What this task involves: A bare count is the expected answer, namely the number of lines in the records that have the word "Literature".

Supplied records START

import Literature.Topology.FourManifolds.ProjectiveTowers
import Literature.Topology.FourManifolds.ZeroSurgeryHomotopyBallSliceProofs
import HarnessLib

/-!
# Line `embed-dont-dissolve` for crux `ZseSVanishesOnPairs` (stmt-SmoothPoincare4-0368): the BET, as a named statement

Definitions file of the proof line `embed-dont-dissolve` for the crux `ZeroSurgeryExotic.ZseSVanishesOnPairs`
(= `Literature.Uncategorized.SVanishesOnPairs`, item stmt-SmoothPoincare4-0368, route
route-SmoothPoincare4-ZeroSurgeryExotic; checked skeleton `Cruxes/ZseSVanishesOnPairs/Lines/embed_dont_dissolve.lean`,
registered stubs `stub_puncturedPairSphereEmbeds` (the bet) and `stub_mmswOneSided` (the engine = the Literature named
fact `Knot.rasmussen_nonpos_of_isTowerSlice`), the four transport stubs being accepted Theorems files).  It carries ONLY
the one object the line posits and nothing in the tree yet names without `sorry`:

* `PuncturedPairSpheresEmbedIn o` — THE BET FOR THE ORIENTATION `o` OF `ℂℙ²`: for every Manolescu–Piccirillo
  PAIR-SPHERE DATUM — knots `K, K'`, a smooth slice disc `g` of `K` (`Knot.IsSliceDisc`), a closed smooth 4-manifold
  `X ≃ₕ S⁴` with slice data `(e, f)` for `K'` (`Knot.IsSliceDiscIn X e f`: a smooth ball `e` and a proper disc `f|𝔻²`
  off `e(B̊⁴)` bounded by `e ∘ K'`), a smooth embedding `j` of the open slice-disc exterior `sliceDiscExterior g =
  B̊⁴ ∖ g(𝔻²)` ONTO `X ∖ (e(𝔻⁴) ∪ f(𝔻²))` (this is what makes `X` the sphere `X(K') ∪_Y (B⁴ ∖ νD)` of a `0`-surgery pair
  up to diffeomorphism — such data exist for every `0`-surgery pair with `K` slice, accepted stub `stub_pairSphereData`),
  a smooth orientation `oX` of `X` for which `e` is orientation preserving, and a point `q` OFF the data
  (`q ∉ e(ℝ⁴) ∪ f(ℝ²)`) — the punctured oriented manifold `(X ∖ {q}, oX)` embeds smoothly and orientation-preservingly in
  SOME `o`-tower `#ᵗ(ℂℙ², o)` (`IsProjectiveTower o t P oP`, height `t ≥ 0` free; height `0` = `P ≅ S⁴`).
* THE BET of the line is `∃ o, PuncturedPairSpheresEmbedIn o` (registered stub `stub_puncturedPairSphereEmbeds` verbatim
  up to unfolding the skeleton's local abbreviations `IsTower := IsProjectiveTower`, `PuncturedEmbedsInTower`; no closed
  `def : Prop` is declared for it, so that nothing here can be mistaken for a vendored fact).  An OPEN statement: `SmoothPoincare4 ⇒` it for every `o` (height `0`), it `⇒` the crux given MMSW
  Cor. 1.9 (`Theorems/ZeroSurgeryExoticZseSVanishesOnPairsEmbedReduction.lean`), its height-`0` truncation is the route's
  kill switch `Assembly2` (`Theorems/ZseSVanishesOnPairs/Negative/HeightZero.lean`), and a refutation for either `o` is a
  closed smooth homotopy 4-sphere whose punctures embed in no definite tower of that chirality — in particular not
  diffeomorphic to `S⁴`.  Nearest print: Manolescu–Piccirillo 2023 Lemma 3.5 / Thm. 3.9 and Nakamura 2023 Lemma 3.5 prove
  such embeddings (indeed trace embeddings) for special families of pairs; MMSW 2023 Question 9.12 asks the stronger
  one-sided DISSOLUTION `X # (#ʳℂℙ²) ≅ #ʳℂℙ²`.

No theorem of substance is proved here (one unfolding lemma, the registration anchor); the reduction against this name
and the calibration `SPC4 ⇒ ∀ o, PuncturedPairSpheresEmbedIn o` live in proof files importing this one.
-/

noncomputable section

-- the prescribed namespace `Summit.<P>.<Sub>.…` duplicates `SmoothPoincare4` (P = Sub)
set_option linter.dupNamespace false

open scoped Manifold ContDiff Topology
open Set Function ContinuousMap
open Literature.Topology.FourManifolds

namespace Summit.SmoothPoincare4.SmoothPoincare4.Theorems.ZseSVanishesOnPairs

/-- **The bet of line `embed-dont-dissolve` for ONE orientation `o` of `ℂℙ²`**: every Manolescu–Piccirillo pair-sphere
datum `(K, K', g, X, e, f, j, oX, q)` with `q` off the slice data has its puncture `(X ∖ {q}, oX)` smoothly and
orientation-preservingly embedded in some `o`-tower `#ᵗ(ℂℙ², o)` (`IsProjectiveTower`).  For the orientation whose towers
are the printed `#ᵗℂℙ²bar` this makes every `K'` that is `0`-surgery-related to a slice knot H-slice in some `#ᵗℂℙ²bar`
(Manolescu–Piccirillo 2023, Def. 2.4: "projectively H-slice"; Lemma 3.5 and Thm. 3.9 supply it for special pairs), whence
`s(K') ≤ 0` by MMSW 2023 Cor. 1.9.  A DEFINITION (the open statement schema of the line, parametrised by `o`), deliberately
not a Literature fact and carrying no citation tag: nothing in print proves it. -/
def PuncturedPairSpheresEmbedIn (o : SmoothOrientation (𝓡 4) ComplexProjectivePlane) : Prop :=
  ∀ (K K' : Knot) (g : EuclideanSpace ℝ (Fin 2) → EuclideanSpace ℝ (Fin 4)) (X : Type) [TopologicalSpace X]
    [T2Space X] [SecondCountableTopology X] [ChartedSpace (EuclideanSpace ℝ (Fin 4)) X] [IsManifold (𝓡 4) ∞ X]
    [CompactSpace X] (e : EuclideanSpace ℝ (Fin 4) → X) (f : EuclideanSpace ℝ (Fin 2) → X)
    (j : sliceDiscExterior g → X) (oX : SmoothOrientation (𝓡 4) X) (q : X),
    Nonempty (X ≃ₕ (Metric.sphere (0 : EuclideanSpace ℝ (Fin 5)) 1)) → K.IsSliceDisc g → K'.IsSliceDiscIn X e f →
    Manifold.IsSmoothEmbedding (𝓡 4) (𝓡 4) ∞ j →
    range j = (e '' Metric.closedBall (0 : EuclideanSpace ℝ (Fin 4)) 1 ∪
      f '' Metric.closedBall (0 : EuclideanSpace ℝ (Fin 2)) 1)ᶜ →
    IsOrientationPreserving (SmoothOrientation.euclidean 4) oX e → q ∉ range e → q ∉ range f →
    ∃ (t : ℕ) (P : Type) (_ : TopologicalSpace P) (_ : T2Space P) (_ : SecondCountableTopology P)
      (_ : ChartedSpace (EuclideanSpace ℝ (Fin 4)) P) (_ : IsManifold (𝓡 4) ∞ P) (_ : CompactSpace P)
      (oP : SmoothOrientation (𝓡 4) P)
      (jP : ↥((⟨{q}ᶜ, isOpen_compl_singleton⟩ : TopologicalSpace.Opens X)) → P),
      IsProjectiveTower o t P oP ∧ Manifold.IsSmoothEmbedding (𝓡 4) (𝓡 4) ∞ jP ∧
        IsOrientationPreserving (oX.restrict (⟨{q}ᶜ, isOpen_compl_singleton⟩ : TopologicalSpace.Opens X)) oP jP

/-- **Unfolding lemma / registration anchor.**  `PuncturedPairSpheresEmbedIn o` is, verbatim, the per-orientation body
of the registered stub `stub_puncturedPairSphereEmbeds` of the skeleton (with its local abbreviations `IsTower :=
IsProjectiveTower` and `PuncturedEmbedsInTower` unfolded) and of the hypothesis `hbet` of the accepted reduction
`sVanishesOnPairs_of_towerEngine_of_puncturedPairSpheresEmbed` sharpened to punctures off the data; registered by
`ledger workitem stub-add` so that this vocabulary file proves a registered name + signature. [folklore] -/
theorem puncturedPairSpheresEmbedIn_iff (o : SmoothOrientation (𝓡 4) ComplexProjectivePlane) :
    PuncturedPairSpheresEmbedIn o ↔
      ∀ (K K' : Knot) (g : EuclideanSpace ℝ (Fin 2) → EuclideanSpace ℝ (Fin 4)) (X : Type) [TopologicalSpace X]
        [T2Space X] [SecondCountableTopology X] [ChartedSpace (EuclideanSpace ℝ (Fin 4)) X] [IsManifold (𝓡 4) ∞ X]
        [CompactSpace X] (e : EuclideanSpace ℝ (Fin 4) → X) (f : EuclideanSpace ℝ (Fin 2) → X)
        (j : sliceDiscExterior g → X) (oX : SmoothOrientation (𝓡 4) X) (q : X),
        Nonempty (X ≃ₕ (Metric.sphere (0 : EuclideanSpace ℝ (Fin 5)) 1)) → K.IsSliceDisc g → K'.IsSliceDiscIn X e f →
        Manifold.IsSmoothEmbedding (𝓡 4) (𝓡 4) ∞ j →
        range j = (e '' Metric.closedBall (0 : EuclideanSpace ℝ (Fin 4)) 1 ∪
          f '' Metric.closedBall (0 : EuclideanSpace ℝ (Fin 2)) 1)ᶜ →
        IsOrientationPreserving (SmoothOrientation.euclidean 4) oX e → q ∉ range e → q ∉ range f →
        ∃ (t : ℕ) (P : Type) (_ : TopologicalSpace P) (_ : T2Space P) (_ : SecondCountableTopology P)
          (_ : ChartedSpace (EuclideanSpace ℝ (Fin 4)) P) (_ : IsManifold (𝓡 4) ∞ P) (_ : CompactSpace P)
          (oP : SmoothOrientation (𝓡 4) P)
          (jP : ↥((⟨{q}ᶜ, isOpen_compl_singleton⟩ : TopologicalSpace.Opens X)) → P),
          IsProjectiveTower o t P oP ∧ Manifold.IsSmoothEmbedding (𝓡 4) (𝓡 4) ∞ jP ∧
            IsOrientationPreserving (oX.restrict (⟨{q}ᶜ, isOpen_compl_singleton⟩ : TopologicalSpace.Opens X)) oP jP :=
  Iff.rfl

end Summit.SmoothPoincare4.SmoothPoincare4.Theorems.ZseSVanishesOnPairs

end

Supplied records END

Response: 6